The global financial system is experiencing its greatest crisis since World War II. Each day brings broader recognition that the international financial architecture needs radical reform. To many, the adequacy of the old system was already in question. The growth of surpluses in oil producing states and in emerging market economies has created a redistribution of wealth worldwide. Capital now flows from the oil producing and emerging market economies towards the industrialized economies, primarily the United States. This new reality has created a crisis of legitimacy of the current financial system.
The urgency of coping with the current financial crisis has temporarily overshadowed two other global crises: energy security and climate change. The premise of the current proposed research is that all three issues are linked and must be tackled in combination.

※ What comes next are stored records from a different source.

import Summits.RiemannHypothesis.RiemannHypothesis.Theorems.TiltedLandingLaw421R3Lens1ArcSignM

/-!
# TiltedLandingLaw421R3 — lens-1 (part N): the NODAL LINK — one nodal path from the pole `a` pays the law directly

LENS-1 gen-8 module image `rh33346-cover/lens-1/PoleLink-v1.lean` (landing target `…/Theorems/TiltedLandingLaw421R3Lens1ArcSignN.lean`; ONE import =
part M `…R3Lens1ArcSignM`, for its Cauchy–Riemann monotonicity lemma; checked BY CHAIN `lens-1/PoleLink-v1-chain.lean` = the J ⊕ K ⊕ L ⊕ M chain ⊕ this
part over the tree parts A–I + `…R3NestedSign`).

WHY (a second, much shorter ladder; SUMMON (O8-2)/(O8-4)).  Parts J–M price the ATOMIC class (30 % of the bank tops, C6 g39 J-census 351 / 1163) down to
the TONGUE SEAL, a per-gap, per-radius path statement that yields GAP ORDER ⇒ NET ⇒ RUNG 4 ⇒ the law.  The same harmonic-function picture contains a far
more economical certificate, valid for EVERY cluster size: with `G = f^{(j)}` and `φ = G′/G`, follow the nodal set `{Im φ = 0}` out of the pole `a`
keeping the positive face `{Im φ > 0}` on one fixed side.  Along such a path `Re φ` is MONOTONE (part M, Cauchy–Riemann + the one-sided sign) and it
starts at `∓∞` (simple pole of `φ` at `a`); so as soon as the path reaches a point where `Re φ` has the other sign — in particular as soon as it reaches
ANOTHER ZERO `v` of `G` (where `Re φ → ±∞`) — it has passed a point with `φ = 0`, i.e. a zero of `G′ = f^{(j+1)}`.  If that point is off the axis it is a
non-real critical point inside `a`ʼs closed Jensen disc (first disjunct of the law); if it is on the chord it is an NL event (second disjunct), because the
axis stretches such a walk can use are exactly the Laguerre-violating ones (`G·G″ ≥ 0` there: the positive face lies above them).  TEETH (real zeros of
`G`) never lie on the closure of a positive face, so — unlike the tongue seal — the link needs no tooth residual; and it needs no radius `δ`, no bad
pieces, no arc count.  Its content is ONE global topological fact about the nodal portrait: «a nodal chain of `∂F_a` leaving the pole `a` changes the
sign of `Re φ` (e.g. reaches the mate `v`) before it leaves `a`ʼs closed Jensen half-disc».

CONTENT.  §1 `phiAt` (the `φ` of parts C–M off the circle), `LinkCore` / `LeftSign` (the clauses of a link path), ★ `HalfLink f j a` («a nodal path out of
`a`, positive face on the side `κ ∈ {1, −1}`, inside the closed Jensen half-disc, reaching a point where `κ·Re φ ≥ 0`»), `PoleLink f j a v` (the same path
ending at another zero `v`), the OPEN laws ★ `TopLinkLawQ` (every non-isolated simple top is half-linked) and `AtomicLinkLawQ` (the same on part Jʼs atomic
class) · §2 pure analysis, PROVED: `re_monotoneOn_of_nodal_left_nonneg` (part Mʼs lemma mirrored), `norm_logDeriv_large_near` (`‖G′/G‖ → ∞` along a path
into a simple zero), `exists_re_neg_near_start`, `exists_re_pos_near_end`, ★ `exists_eq_zero_of_link` (monotone + blow-up + IVT ⇒ a zero of `ψ` on the path)
· §3 ★★ `pinning_of_halfLink` (PROVED: on a legal frame a half-linked simple top satisfies the lawʼs disjunction), `halfLink_of_poleLink` (PROVED), ★★ the
glued forms `topPinningResidual_of_atomicLinkSplit : AtomicLinkLawQ → NonAtomicTopResidualQ → TopPinningNonNestedAscResidual`,
`topPinningResidual_of_topLinkLaw : TopLinkLawQ → TopPinningNonNestedAscResidual`, `topPinning_of_topLinkLaw : TopLinkLawQ → TopPinning` (all PROVED),
and the bookkeeping `atomicLinkLaw_of_topLinkLaw`.

«HALF-LINK» PRECISELY (`HalfLink f j a`, with `G = f^{(j)}`, `φ = G′/G`): a sign `κ = 1` or `κ = −1` and a `C¹` path `σ : [0,1] → ℂ` with `σ 0 = a` such
that for every `s ∈ (0,1)`: `σ s` lies in `a`ʼs CLOSED Jensen disc (`NestedStep a (σ s)`) and in the closed upper half-plane; `G (σ s) ≠ 0`;
`Im φ (σ s) = 0` (nodal); `κ · Im φ ≥ 0` at the points `σ s + ε i σ′ s` for all small `ε > 0` (the positive face on the `κ`-left; vacuous where the
parametrisation rests, `σ′ s = 0`, which is how corners are traversed); at axis points `G·G″ ≥ 0` (real parts); and SOME `s₂ ∈ (0,1)` has
`κ · Re φ (σ s₂) ≥ 0`.  For `κ = 1` this is the chain of `∂F_a` LEAVING `a` counter-clockwise about the positive face `F_a` below `a` (`Re φ` increases from
`−∞`); for `κ = −1` the clockwise one (`Re φ` decreases from `+∞`).  A constant tail `σ ≡ σ s₂` on `[s₂, 1]` is allowed, so a tracer certifies `HalfLink` by
exhibiting the chain up to its first point with `κ·Re φ ≥ 0`.  `PoleLink f j a v`: the same clauses on `(0,1)` and `σ 1 = v`; for a zero `v` of `G` with
`G′ v ≠ 0` it implies `HalfLink` (`Re φ → +κ·∞` at `v`).

HOW IT CAN FAIL («strangled top»): both chains of `∂F_a` out of `a` reach `a`ʼs circle (at far ends of bad pieces, with `Re φ` still of the starting
sign) or leave the closed Jensen disc before `Re φ` changes sign — then the level-0 point of `∂F_a` that the law needs (if any) sits on a stretch of `∂F_a`
not adjacent to `a` (e.g. on a tongueʼs sealing arc), and the link says nothing.  On the two-piece atomic portrait the mate `v` is adjacent to `a` on
`∂F_a` (the chain `a → v` is the inner boundary of the sea `S₀`, strictly inside the Jensen disc near `a` since `Im[φ − 1/(z−a)](a) < −1/2`), so the link is
expected to hold there; no census yet — the CENSUS ASK is on the bus (per J-census class 351 / 532 / 245 / 27 / 8: first event of each chain out of `a`).

HONEST LABEL / PRICE: §2–§3 are PROVED calculus and bookkeeping; the laws `TopLinkLawQ` ⊇ `AtomicLinkLawQ` are OPEN, UNDECIDED, census pending; they are
REFORMULATION-STRENGTH sufficient conditions (each implies the law on its class in forty lines) whose content is the global topology of the nodal set of
`Im (G′/G)` — the same missing machinery as the tongue seal, but ONE statement for all cluster sizes, tooth-free and radius-free.  `TopPinning`, every law of
parts J–M, 33346, 33347 OPEN; nothing here bears on the truth of RH; RH is not proved; checked ≠ landed ≠ proved.
-/

noncomputable section

namespace RhW08.Lens1ArcSign

open Complex Set Metric Filter Topology
open scoped Real ComplexConjugate
open Literature.Topology.PlaneTopology Literature.Analysis.Complex
open Summit.RiemannHypothesis.RiemannHypothesis.Theorems.Splittings.JensenWindow
open RhIdea6.G17.W07C7 RhIdea6.G17.W07C7.Rev6 RhIdea6.G18.W07C8.Law421BirthS RhIdea6.G19.W07C11.Seam
open RhIdea6.G20.W07C12.Frac RhIdea6.G20.W07C12.StColP RhW07.C12.FieldSplit RhIdea6.G21.W07C13.TentMax
open RhW07.C14.TwoSided RhW07.C14.Classes RhW07.C14.Lineage RhW07.C14.Booking
open RhW07.C13.Heredity RhIdea6.G22.W07C15pre.Injection RhW07.E3.Cell RhW07.E3.Lit
open RhW08.Round1 RhW08.StSwap RhW08.Round2 RhW08.QuadW RhW08.SealSwapQ RhW08.SealSwap RhW08.SuccB RhW08.SuccSplit
open RhW08.SuccTheft RhW08.Column RhW08.Hurwitz RhW08.ClusterQ RhW08.ClusterQM RhW08.NewtonDoor RhW08.NewtonDoorGenusOne RhW08.PurseP
open RhW08.Lens1SignCut RhW08.Lens1Coverage RhW08.IsolatedTilt RhW08.Lens1Pinning RhW08.Lens1PinningIso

Energy is the core issue. It is also the area where the conflict is greatest. The interests of oil producing and consuming countries seem to be irreconcilably at odds. Producers prefer high prices, consumers want low prices. The consuming countries would welcome the development of alternative energy sources, the producing countries hope this is delayed far into the future. Oil consuming countries want to encourage investment to expand supply, while the oil producers are reluctant to invest since past history shows that if prices fall they will absorb the costs.
The dilemma of energy security is complicated by goals of reducing global greenhouse emissions (GGE). The best way to reduce GGE is to keep carbon in the ground. If there is significant progress on alternative energy this may happen, but then investment in new oil deposits will earn very low returns. Hence, the prospect of alternative energy technologies may induce suppliers to produce more now before the technologies are in place. In that case GGE actually rises. The fundamental point is that energy security and environmental security are also tied together.
All this would seem to suggest that cooperation is fruitless. Nonetheless, there may be directions in which producers and consumers can cooperate. Global energy security is ultimately a matter of sharing the risk of developing new sources of supply. Therefore, if consumers are to succeed in inducing the producers to expand supply through investment, they will have to share the risk.
The purpose of this project is to focus on the set of problems that arise from consideration of global energy security in the context of the broader set of themes, namely, those of reforming the international financial architecture, global energy security and environmental policy. The emphasis will be on the interactions of these three elements.